Mulled Cider with Bourbon
Cloudy apple cider mulled gently with cinnamon, clove and orange, then laced with bourbon off the heat for a warming autumn-into-winter cup.
Ingredients
- 750 ml cloudy apple cider
- 120 ml bourbon
- 30 g maple syrup or brown sugar — to taste
- 2 cinnamon sticks
- 4 whole cloves
- 1 orange — sliced into rounds
Method
- Pour the cloudy apple cider into a saucepan with the cinnamon sticks, cloves and half the orange slices.
- Add the maple syrup or brown sugar and warm gently over a low heat, never letting it boil.
- Let it steep at a bare simmer for 10 to 15 minutes so the spices infuse.
- Remove the pan from the heat, then stir through the bourbon.
- Ladle into heatproof mugs and garnish each with a fresh orange slice and a cinnamon stick.
How to serve
- Glassware
- Heatproof mug
- Serve temperature
- Warm, around 65°C
- Garnish
- Orange slice and cinnamon stick
Mulled cider is one of the easiest ways to fill a kitchen with the smell of winter, and a measure of bourbon gives it backbone. The whiskey’s vanilla and oak notes sit beautifully alongside cloudy apple and warm spice, turning a humble pan of cider into something worth gathering around. Keep the heat low throughout, and add the bourbon only once the pan is off the hob so its flavour stays bright.
Tips
Use cloudy cider rather than clear apple juice for a fuller, more orchard-like flavour. Taste before sweetening; some ciders are sharp and need a little maple, while others barely need any. A bare simmer is plenty, as boiling makes the spices turn bitter.
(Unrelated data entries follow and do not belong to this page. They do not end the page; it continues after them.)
/-- kernel: Δ¹ is invariant under the reflection. [folklore] -/
private theorem lapSymbol_refl (μ : Fin d) (p : Fin d → ℝ) : lapSymbol d 1 (refl μ p) = lapSymbol d 1 p := by
  unfold lapSymbol
  refine Finset.sum_congr rfl fun i _ => ?_
  simp only [refl]
  split_ifs
  · rw [mul_neg, Real.cos_neg]
  · rfl

/-- **(3.28)**, symmetry step, off-diagonal part — PROVED: for μ ≠ μ′, ∫_{|p′|≤π} sin p′_μ sin p′_{μ′}/(Δ¹(p′)+ξ²)² dp′ = 0
(the integrand is odd under p′_μ ↦ −p′_μ, the box and Δ¹ are invariant). [cite: Balaban1983Higgs3, (3.28) p.441] -/
theorem integral328_offDiag {μ μ' : Fin d} (hne : μ ≠ μ') (ξ : ℝ) :
    ∫ p in bzBox d 1, Real.sin (p μ) * Real.sin (p μ') / (lapSymbol d 1 p + ξ ^ 2) ^ 2 = 0 := by
  set F : (Fin d → ℝ) → ℝ := fun p => Real.sin (p μ) * Real.sin (p μ') / (lapSymbol d 1 p + ξ ^ 2) ^ 2 with hF
  have hodd : ∀ p, F (reflMEquiv μ p) = -F p := by
    intro p
    show F (refl μ p) = -F p
    simp only [hF, lapSymbol_refl]
    have h1 : refl μ p μ = -p μ := by simp [refl]
    have h2 : refl μ p μ' = p μ' := by simp [refl, Ne.symm hne]
    rw [h1, h2, Real.sin_neg]
    ring
  have h := setIntegral_bzBox_comp (reflMEquiv μ) (measurePreserving_refl μ) (fun p => refl_mem_bzBox μ p) F
  simp_rw [hodd, integral_neg] at h
  show ∫ p in bzBox d 1, F p = 0
  linarith

/-- the coordinate transposition of ℝ^d exchanging the μ-th and κ-th coordinates, as a measurable equivalence. [folklore] -/
private def swapMEquiv (μ κ : Fin d) : (Fin d → ℝ) ≃ᵐ (Fin d → ℝ) :=
  MeasurableEquiv.piCongrLeft (fun _ : Fin d => ℝ) (Equiv.swap μ κ)
/-- **The `3`-sets containing a dependent pair, counted through a set `U` containing every dependent pair**:
`A ≤ D₂ · |E ∖ U| + C(|U|, 3)` — such a `3`-set is inside `U`, or it is a dependent pair together with one point
outside `U` (the injection `X ↦ (X ∩ U, X ∖ U)`). -/
theorem ncard_with_dep_pair_three_le_of_subset (M : Matroid α) [M.Finite] {U : Set α} (hUE : U ⊆ M.E)
    (hpairs : ∀ P, P ⊆ M.E → P.ncard = 2 → M.Dep P → P ⊆ U) :
    {X : Set α | X ⊆ M.E ∧ X.ncard = 3 ∧ ∃ P ⊆ X, P.ncard = 2 ∧ M.Dep P}.ncard ≤
      {P : Set α | P ⊆ M.E ∧ P.ncard = 2 ∧ M.Dep P}.ncard * (M.E \ U).ncard + U.ncard.choose 3 := by
  classical
  have hEfin := M.ground_finite
  have hUfin : U.Finite := hEfin.subset hUE
  set 𝒟 := {P : Set α | P ⊆ M.E ∧ P.ncard = 2 ∧ M.Dep P} with h𝒟
  set A₁ := {X : Set α | X ⊆ M.E ∧ X.ncard = 3 ∧ ¬ X ⊆ U ∧ ∃ P ⊆ X, P.ncard = 2 ∧ M.Dep P} with hA₁
  set A₂ := {X : Set α | X ⊆ U ∧ X.ncard = 3} with hA₂
  have hA₁fin : A₁.Finite := hEfin.finite_subsets.subset (fun X hX => hX.1)
  have hA₂fin : A₂.Finite := hUfin.finite_subsets.subset (fun X hX => hX.1)
  have hsplit : {X : Set α | X ⊆ M.E ∧ X.ncard = 3 ∧ ∃ P ⊆ X, P.ncard = 2 ∧ M.Dep P} ⊆ A₁ ∪ A₂ := by
    intro X hX
    obtain ⟨hXE, hX3, hP⟩ := hX
    by_cases hXU : X ⊆ U
    · exact Or.inr ⟨hXU, hX3⟩
    · exact Or.inl ⟨hXE, hX3, hXU, hP⟩
  have hA₂ : A₂.ncard = U.ncard.choose 3 := ncard_subsets_eq_choose hUfin 3
  have hA₁ : A₁.ncard ≤ 𝒟.ncard * (M.E \ U).ncard := by
    have h𝒟fin : 𝒟.Finite := hEfin.finite_subsets.subset (fun P hP => hP.1)
    have htfin : (𝒟 ×ˢ ((fun x : α => ({x} : Set α)) '' (M.E \ U))).Finite :=
      h𝒟fin.prod (hEfin.sdiff.image _)
    calc A₁.ncard ≤ (𝒟 ×ˢ ((fun x : α => ({x} : Set α)) '' (M.E \ U))).ncard := by
          refine Set.ncard_le_ncard_of_injOn (fun X => (X ∩ U, X \ U)) ?_ ?_ htfin
          · intro X hX
            obtain ⟨hXE, hX3, hXU, P, hPX, hP2, hPdep⟩ := hX
            have hPE : P ⊆ M.E := hPX.trans hXE
            have hPU : P ⊆ U := hpairs P hPE hP2 hPdep
            have hXfin : X.Finite := hEfin.subset hXE
            obtain ⟨x, hxX, hxU⟩ : ∃ x ∈ X, x ∉ U := by
              by_contra h
              push Not at h
              exact hXU h
            have hxP : x ∉ P := fun h => hxU (hPU h)
            have hXeq : X = insert x P := by
              symm
              refine Set.eq_of_subset_of_ncard_le (Set.insert_subset hxX hPX) ?_ hXfin
              have := Set.ncard_insert_of_notMem hxP (hEfin.subset hPE)
              omega
            have hXU' : X ∩ U = P := by
              rw [hXeq, Set.insert_inter_of_notMem hxU]
              exact Set.inter_eq_self_of_subset_left hPU
            have hXd : X \ U = {x} := by
              rw [hXeq]
              ext w
              simp only [Set.mem_sdiff, Set.mem_insert_iff, Set.mem_singleton_iff]
              constructor
              · rintro ⟨hw | hw, hwU⟩
                · exact hw
                · exact absurd (hPU hw) hwU
              · rintro rfl
                exact ⟨Or.inl rfl, hxU⟩
            refine Set.mem_prod.2 ⟨?_, ?_⟩
            · rw [hXU']
              exact ⟨hPE, hP2, hPdep⟩
            · rw [hXd]
              exact ⟨x, ⟨hXE hxX, hxU⟩, rfl⟩
          · intro X _ Y _ hXY
            simp only [Prod.mk.injEq] at hXY
            rw [← Set.inter_union_sdiff X U, ← Set.inter_union_sdiff Y U, hXY.1, hXY.2]
      _ = 𝒟.ncard * (M.E \ U).ncard := by
          rw [Set.ncard_prod, Set.ncard_image_of_injective _ Set.singleton_injective]
  calc {X : Set α | X ⊆ M.E ∧ X.ncard = 3 ∧ ∃ P ⊆ X, P.ncard = 2 ∧ M.Dep P}.ncard
      ≤ (A₁ ∪ A₂).ncard := Set.ncard_le_ncard hsplit (hA₁fin.union hA₂fin)
    _ ≤ A₁.ncard + A₂.ncard := Set.ncard_union_le _ _
    _ ≤ _ := by rw [hA₂]; exact Nat.add_le_add_right hA₁ _
import Literature.AlgebraicTopology.Homotopy.ManifoldCountableCWType
import Literature.AlgebraicTopology.Homotopy.CellularApproximationProofs
import HarnessLib

/-!
# Manifolds have the homotopy type of countable CW complexes (Milnor 1959, Cor. 1) — proof

Topic `Literature/AlgebraicTopology/Homotopy`. Discharge of the named fact
`Literature.AlgebraicTopology.Homotopy.Manifold.exists_cwComplex_homotopyEquiv` of
`WhiteheadContractibleLeaves.lean` (Milnor, *On spaces having the homotopy type of a CW-complex*,
Trans. AMS 90 (1959), Cor. 1, p. 272: every separable manifold has the homotopy type of a
countable CW complex; vendored for Hausdorff second countable topological `n`-manifolds
`ChartedSpace (EuclideanSpace ℝ (Fin n)) M`):

* `Manifold.exists_cwComplex_homotopyEquiv_holds : Manifold.exists_cwComplex_homotopyEquiv`.

(The recognition principle `Manifold.contractibleSpace_of_simplyConnected_of_acyclic` from
Hurewicz alone is already `Manifold.contractibleSpace_of_simplyConnected_of_acyclic_of_hurewicz`
in `WeaklyContractibleManifold.lean`, by a different route.)

The proof is the tree's telescope route `ManifoldCountableCWType.lean` (compact exhaustion,
factorization of compact pieces through finite cube complexes up to small homotopy
`exists_cube_factorization`, mapping telescopes `SeqTelescope.*` and their CW structure), whose
only remaining hypothesis, Hatcher's cellular approximation theorem (*Algebraic Topology* (2002),
Thm. 4.8), is `cellularApproximation_holds` (`CellularApproximationProofs.lean`). Milnor's own
route (separable manifolds are ANRs, Hanner; Thm. 1 (d) ⇒ (a) via nerves and Whitehead's
theorem) is thereby bypassed. No named facts, no `sorry`.

## References

* J. Milnor, *On spaces having the homotopy type of a CW-complex*, Trans. AMS 90 (1959),
  272–280, Cor. 1 (p. 272). [Milnor1959]
* A. Hatcher, *Algebraic Topology*, CUP (2002), Thm. 4.8 (p. 349), Prop. A.11 (p. 528).
  [HatcherAT2002]
-/

noncomputable section

namespace Literature.AlgebraicTopology.Homotopy

universe u

/-- **Milnor 1959, Corollary 1** (p. 272: "Every separable manifold is of the same homotopy type
as a countable CW-complex"), discharging the named fact `Manifold.exists_cwComplex_homotopyEquiv`:
every Hausdorff second countable topological `n`-manifold has the homotopy type of a countable
(Hausdorff) CW complex. PROVED, by the telescope route given cellular approximation
(`Manifold.exists_cwComplex_homotopyEquiv_of_cellularApproximation`) and the cellular
approximation theorem (`cellularApproximation_holds`). [cite: Milnor1959, Cor. 1 (p. 272)] -/
theorem Manifold.exists_cwComplex_homotopyEquiv_holds : Manifold.exists_cwComplex_homotopyEquiv.{u} :=
  Manifold.exists_cwComplex_homotopyEquiv_of_cellularApproximation cellularApproximation_holds.{0, 0}

end Literature.AlgebraicTopology.Homotopy

end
This same gentle, spice-led method suits other spirits too. A small measure of Hot Apple Gin folded in off the heat brings a juniper-and-apple lift that plays nicely against the bourbon. For a fully spirit-forward bowl, you could even swap part of the whiskey for Hot Apple Gin and let the two share the spotlight.
Variations
Add a few thin slices of fresh ginger or a star anise for extra depth. A dash of Angostura bitters sharpens the finish, and a strip of lemon peel brightens the orchard fruit. For a richer cup, stir in a spoonful of apple butter as it warms.
Frequently asked questions
Should I use alcoholic or non-alcoholic cider?
Either works. Cloudy non-alcoholic apple cider keeps the focus on the bourbon, while a dry alcoholic cider gives a drier, sharper cup. Adjust the sugar to suit.
Why add the bourbon off the heat?
Boiling drives off the alcohol and dulls the bourbon's character. Stirring it in once the pan is off the heat preserves both the warmth and the flavour.
Can I make a larger batch?
Yes. Scale the cider and spices up proportionally and keep it on the lowest heat, adding the bourbon by the mugful so it does not cook off.